Edna Hancock, False Rape Accuser Indicted for Perjury – New York, 1944


FULL TEXT: (New York, N. Y.) – Mrs. Edna Hancock, thirty-one-year-old former hospital attendant, who is charged with having falsely accused Murray Goldman, salesman, of attempted rape, was indicted yesterday for first-degree perjury.

The indictment against Mr. Goldman, who was convicted last fall on Mrs. Hancock’s charges and as a result faced a possible ten years in Sing Sing, was dismissed last Tuesday,  by Judge Samuel S. Leibowitz, of Kings County Court, who at the same time ordered Mrs. Hancock held in $25,000 on a perjury charge.

Mr. Goldman was freed by Judge Leibowitz after a lie detector test given two months after his conviction because new evidence uncovered during the trial raised doubts about his guilt in the minds of both his guilt in the minds of both Judge Leibowitz and the prosecutor, Assistant District Attorney John E. Cone.

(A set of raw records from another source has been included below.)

/-- **RoundBound for the bubble `ψ₀ = C/(‖y‖²+E)` at every scale** (`ψ₀²δ` is the round sphere of
radius `R`, `R² = C²/(4E)`, `12/R² = 48E/C²`): S1 `stub_roundClauseEuclidean` at `l² = 4/E`,
`σ = 4Eτ/C²`. [cite: CaoHamiltonIlmanen2004, Thm 3.4] -/
theorem roundClause_profile {C E : ℝ} (hC : 0 < C) (hE : 0 < E) {τ : ℝ} (hτ : 0 < τ)
    {v : EuclideanSpace ℝ (Fin 4) → ℝ} (hv : ContDiff ℝ ∞ v) (hcs : HasCompactSupport v)
    (hnorm : ∫ y, (4 * Real.pi * τ) ^ (-(4 : ℝ) / 2) * (v y) ^ 2 * (C / (‖y‖ ^ 2 + E)) ^ 4 = 1) :
    Real.log 6 - 2 ≤
      ∫ y, (τ * (48 * E / C ^ 2 * (v y) ^ 2 + 4 * ((C / (‖y‖ ^ 2 + E))⁻¹ ^ 2 * ‖gradient v y‖ ^ 2))
          - (v y) ^ 2 * Real.log ((v y) ^ 2) - 4 * (v y) ^ 2)
          * ((4 * Real.pi * τ) ^ (-(4 : ℝ) / 2) * (C / (‖y‖ ^ 2 + E)) ^ 4) := by
  obtain ⟨l, hl, hl2⟩ : ∃ l : ℝ, 0 < l ∧ l ^ 2 = 4 / E :=
    ⟨Real.sqrt (4 / E), Real.sqrt_pos.2 (by positivity), Real.sq_sqrt (by positivity)⟩
  have hσ : 0 < 4 * E * τ / C ^ 2 := by positivity
  have hnorm' : ∫ y, (4 * Real.pi * (4 * E * τ / C ^ 2)) ^ (-(4 : ℝ) / 2) * (v y) ^ 2 *
      (l * (4 / (l ^ 2 * ‖y‖ ^ 2 + 4))) ^ 4 = 1 := by
    rw [← hnorm]
    refine integral_congr_ae (Eventually.of_forall fun y ↦ ?_)
    have hw := profile_weight₀ (m := ‖y‖ ^ 2) hC hE hτ (sq_nonneg _) hl2
    calc (4 * Real.pi * (4 * E * τ / C ^ 2)) ^ (-(4 : ℝ) / 2) * (v y) ^ 2 *
          (l * (4 / (l ^ 2 * ‖y‖ ^ 2 + 4))) ^ 4
        = (v y) ^ 2 * ((4 * Real.pi * (4 * E * τ / C ^ 2)) ^ (-(4 : ℝ) / 2) *
          (l * (4 / (l ^ 2 * ‖y‖ ^ 2 + 4))) ^ 4) := by ring
      _ = (v y) ^ 2 * ((4 * Real.pi * τ) ^ (-(4 : ℝ) / 2) * (C / (‖y‖ ^ 2 + E)) ^ 4) := by rw [hw]
      _ = _ := by ring
  have hS1 := stub_roundClauseEuclidean l hl (4 * E * τ / C ^ 2) hσ v hv hcs hnorm'
  refine hS1.trans_eq (integral_congr_ae (Eventually.of_forall fun y ↦ ?_))
  exact profile_weight (m := ‖y‖ ^ 2) hC hE hτ (sq_nonneg _) hl2 _ _ _

/-- `∇(k f) = k ∇f` at a point of differentiability. [folklore] -/
theorem gradient_const_mul {f : EuclideanSpace ℝ (Fin 4) → ℝ} {z : EuclideanSpace ℝ (Fin 4)}
    (hf : DifferentiableAt ℝ f z) (k : ℝ) :
    gradient (fun y ↦ k * f y) z = k • gradient f z := by
  rw [gradient, fderiv_const_mul hf k, gradient, map_smul]

/-- `∇(μ(1 + β‖y‖²)) = 2μβ y`. [folklore] -/
theorem hasGradientAt_u (μ β : ℝ) (z : EuclideanSpace ℝ (Fin 4)) :
    HasGradientAt (fun y : EuclideanSpace ℝ (Fin 4) ↦ μ * (1 + β * ‖y‖ ^ 2))
      ((2 * μ * β) • z) z := by
  have hm : HasFDerivAt (fun y : EuclideanSpace ℝ (Fin 4) ↦ ‖y‖ ^ 2) (2 • innerSL ℝ z) z :=
    (hasStrictFDerivAt_norm_sq z).hasFDerivAt
  have h := ((hm.const_mul β).const_add 1).const_mul μ
  rw [hasGradientAt_iff_hasFDerivAt]
  refine h.congr_fderiv ?_
  ext y
  simp only [InnerProductSpace.toDual_apply_apply, real_inner_smul_left,
    FunLike.coe_smul, Pi.smul_apply, smul_eq_mul, innerSL_apply_apply]
  simp only [nsmul_eq_mul, Nat.cast_ofNat]
  ring

/-- Gradient of the substituted test function `w = u² v`, `u = μ(1 + β‖y‖²)`:
`∇w = u² ∇v + (2 u v · 2μβ) y`. [folklore] -/
theorem hasGradientAt_w (μ β : ℝ) {v : EuclideanSpace ℝ (Fin 4) → ℝ} {z : EuclideanSpace ℝ (Fin 4)}
    (hv : DifferentiableAt ℝ v z) :
    HasGradientAt (fun y : EuclideanSpace ℝ (Fin 4) ↦ (μ * (1 + β * ‖y‖ ^ 2)) ^ 2 * v y)
      ((μ * (1 + β * ‖z‖ ^ 2)) ^ 2 • gradient v z +
        (2 * (μ * (1 + β * ‖z‖ ^ 2)) * v z * (2 * μ * β)) • z) z := by
  have hu := (hasGradientAt_u μ β z).hasFDerivAt
  have h := (hu.pow 2).mul hv.hasFDerivAt
  rw [hasGradientAt_iff_hasFDerivAt]
  refine h.congr_fderiv ?_
  ext y
  simp only [InnerProductSpace.toDual_apply_apply, real_inner_smul_left, inner_add_left,
    _root_.add_apply, FunLike.coe_smul, Pi.smul_apply, smul_eq_mul, inner_gradient_left]
  simp only [nsmul_eq_mul, Nat.cast_ofNat]
  ring

end CapClauseEuclideanSchwarzschildAux

/-- **Registered helper `helper_capClauseEuclideanSchwarzschild` of stub E2** (line
`green-blowup-conformal-entropy`, crux stmt-SmoothPoincare4-10871): the Hardy identity of the bubble
`ψ₀ = C/(‖z‖²+E)` on `ℝ⁴`, `∫ C²(‖z‖² − 4E)/(‖z‖²+E)⁴ w² ≤ ∫ ψ₀² ‖∇w‖²` for every smooth compactly
supported `w` (`CapClauseEuclideanSchwarzschildAux.hardy`). [cite: LeeParker1987, §6] [folklore] -/
theorem helper_capClauseEuclideanSchwarzschild :
    ∀ (C E : ℝ), 0 < E → ∀ w : EuclideanSpace ℝ (Fin 4) → ℝ, ContDiff ℝ ∞ w → HasCompactSupport w →
      ∫ z, C ^ 2 * (‖z‖ ^ 2 - 4 * E) / (‖z‖ ^ 2 + E) ^ 4 * w z ^ 2 ≤
        ∫ z, (C / (‖z‖ ^ 2 + E)) ^ 2 * ‖gradient w z‖ ^ 2 :=
  fun _ _ hE _ hw hwc ↦ CapClauseEuclideanSchwarzschildAux.hardy hE hw hwc
import Literature.NumberTheory.EllipticCurves.BSDWave0TunnellProofs
import Literature.NumberTheory.EllipticCurves.BSDAnalyticRankTunnellWaldspurgerProofs
import Literature.NumberTheory.EllipticCurves.ComplexMultiplicationCoatesWiles
import HarnessLib

/-!
# bsd.S29 (Tunnell's theorem, unconditional direction): the current leaves in one statement

Leaf sibling of `Literature.NumberTheory.EllipticCurves.BSDWave0TunnellProofs` (the assembly
`Literature.NumberTheory.EllipticCurves.tunnell_even_of_facts` / `tunnell_odd_of_facts`: Tunnell 1983, §3, p. 329, "From this
[Coates–Wiles] and Theorem 3 we obtain immediately our main result"), composing it with the two
decompositions the tree has one level further down:

* Coates–Wiles, Theorem 1 (`F = ℚ`) from the three facts of
  `Literature.NumberTheory.EllipticCurves.ComplexMultiplicationCoatesWiles`
  (`Literature.NumberTheory.EllipticCurves.finite_point_of_j_mem_maximalCMJInvariants_of_L_one_ne_zero_of_mem_prime`:
  `𝔭 ∣ Ω⁻¹L(E/ℚ,1)` per split non-anomalous prime, Deuring's `a_p = π + π̄`, the CM period);
* Tunnell's Theorem 3 from the two facts of
  `Literature.NumberTheory.EllipticCurves.BSDAnalyticRankTunnellWaldspurgerProofs`
  (`Literature.NumberTheory.EllipticCurves.Tunnell1983_L_one_even_of_facts` / `_odd_`: Waldspurger's proportionality on the odd
  classes modulo `8`, p. 329, and the Birch–Swinnerton-Dyer 1965 values `L(E², 1)`, `L(E¹⁰, 1)`,
  resp. `L(E, 1)`, `L(E³, 1)`).

So `Literature.NumberTheory.EllipticCurves.tunnell_even_of_leaves` / `tunnell_odd_of_leaves` display, machine-checked, exactly
which named facts `Literature.BSD.tunnell_even_holds` / `tunnell_odd_holds` currently stand behind:

1. `Literature.NumberTheory.EllipticCurves.CoatesWiles1977_L_one_div_period_mem_prime` (Coates–Wiles 1977, §6 p. 250),
2. `Literature.NumberTheory.EllipticCurves.Deuring1941_frobeniusTrace_eq_add_conj` (Deuring 1941; Cox Thm. 14.16),
3. `Literature.NumberTheory.EllipticCurves.exists_isCMPeriod_of_j_mem_maximalCMJInvariants` (Coates–Wiles §1 p. 225),
4. `Literature.NumberTheory.EllipticCurves.Tunnell1983_b_sq_eq_const_mul_L_one`, resp. `Literature.NumberTheory.EllipticCurves.Tunnell1983_a_sq_eq_const_mul_L_one`
   (Tunnell 1983 p. 329 via Waldspurger 1981, Thm 1, and the Shimura lifts of Thm 2),
5. `Literature.NumberTheory.EllipticCurves.BirchSwinnertonDyer1965_L_one_two_ten`, resp. `Literature.NumberTheory.EllipticCurves.BirchSwinnertonDyer1965_L_one_one_three`
   (Birch–Swinnerton-Dyer 1965, (1.6) and Table 1),
6. `Literature.NumberTheory.EllipticCurves.hasEntireLFunction_congruentNumberCurve` (continuation of `L(E_n, s)`, `n` squarefree;
   Koblitz Ch. II §5 / Ireland–Rosen Ch. 18, being decomposed in
   `CongruentNumberCurveSupersingular`).

Nothing is restated and nothing new is assumed: both theorems are compositions of tree theorems.

## References

* J. B. Tunnell, Invent. Math. 72 (1983) 323–334, §3 p. 329. [Tunnell1983Congruent]
* J. Coates, A. Wiles, Invent. Math. 39 (1977), Thm 1. [CoatesWiles1977]
* B. J. Birch, H. P. F. Swinnerton-Dyer, J. reine angew. Math. 218 (1965). [BirchSwinnertonDyer1965NotesII]
-/

noncomputable section

open scoped Classical

open WeierstrassCurve

namespace Literature.NumberTheory.EllipticCurves

/-- **`Literature.NumberTheory.EllipticCurves.tunnell_even` from the current leaves** (Tunnell 1983, §3, p. 329): Coates–Wiles'
per-prime divisibility (`h1`), Deuring's trace formula (`h2`), the CM period (`h3`) — giving
Coates–Wiles, Thm 1, by `finite_point_of_j_mem_maximalCMJInvariants_of_L_one_ne_zero_of_mem_prime` —,
Waldspurger's proportionality for `g θ₄` (`hW`) and the values `L(E², 1)`, `L(E¹⁰, 1)` (`hV`) —
giving Theorem 3 for even twists by `Tunnell1983_L_one_even_of_facts` —, and the continuation of
`L(E_n, s)` for squarefree `n` (`hL`); assembled by `tunnell_even_of_facts`.
[cite: Tunnell1983Congruent, §3 (p. 329)] -/
theorem tunnell_even_of_leaves (h1 : CoatesWiles1977_L_one_div_period_mem_prime)
    (h2 : Deuring1941_frobeniusTrace_eq_add_conj)
    (h3 : exists_isCMPeriod_of_j_mem_maximalCMJInvariants)
    (hW : Literature.NumberTheory.EllipticCurves.Tunnell1983_b_sq_eq_const_mul_L_one)
    (hV : Literature.NumberTheory.EllipticCurves.BirchSwinnertonDyer1965_L_one_two_ten)
    (hL : Literature.NumberTheory.EllipticCurves.hasEntireLFunction_congruentNumberCurve) : tunnell_even :=
  tunnell_even_of_facts
    (finite_point_of_j_mem_maximalCMJInvariants_of_L_one_ne_zero_of_mem_prime h1 h2 h3) hL
    (Literature.NumberTheory.EllipticCurves.Tunnell1983_L_one_even_of_facts hW hV hL)

/-- **`Literature.NumberTheory.EllipticCurves.tunnell_odd` from the current leaves** (Tunnell 1983, §3, p. 329): as
`tunnell_even_of_leaves`, with Waldspurger's proportionality for `g θ₂` (`hW`) and the values
`L(E, 1)`, `L(E³, 1)` (`hV`), through `Tunnell1983_L_one_odd_of_facts` and `tunnell_odd_of_facts`.
[cite: Tunnell1983Congruent, §3 (p. 329)] -/
theorem tunnell_odd_of_leaves (h1 : CoatesWiles1977_L_one_div_period_mem_prime)
    (h2 : Deuring1941_frobeniusTrace_eq_add_conj)
    (h3 : exists_isCMPeriod_of_j_mem_maximalCMJInvariants)
    (hW : Literature.NumberTheory.EllipticCurves.Tunnell1983_a_sq_eq_const_mul_L_one)
    (hV : Literature.NumberTheory.EllipticCurves.BirchSwinnertonDyer1965_L_one_one_three)
    (hL : Literature.NumberTheory.EllipticCurves.hasEntireLFunction_congruentNumberCurve) : tunnell_odd :=
  tunnell_odd_of_facts
    (finite_point_of_j_mem_maximalCMJInvariants_of_L_one_ne_zero_of_mem_prime h1 h2 h3) hL
    (Literature.NumberTheory.EllipticCurves.Tunnell1983_L_one_odd_of_facts hW hV hL)

end Literature.NumberTheory.EllipticCurves

end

The indictment handed up yesterday by the grand jury said that Mrs. Hancock stated under oath at the trial that “while the attempted attack took place she screamed and hollered for twenty minutes, while in fact she did not.” The indictment added that Mrs. Hancock stated under oath at the trial that “while the attempted attack took place she screamed and hollered for twenty minutes, while in fact she did not.” The indictment added that Mrs. Hancock also stated under oath that she did not know Murray Goldman until the day of the alleged attempt, July 1, 1943, while she actually met him in May and at the time rode about town with him in the subway and in an automobile.

According to Mrs. Hancock the attempted attack took place at the nurses’ home in the Brooklyn Hospital, 681 Clarkson Avenue, Brooklyn, where she was employed.

Mrs. Hancock, who is being held in the Women’s House of Detention in Manhattan, was in court yesterday to hear the indictment read. Her lawyer, Vincent O’Connor, asked that pleading be postponed until Monday. Judge Leibowitz again fixed bail at $25,000.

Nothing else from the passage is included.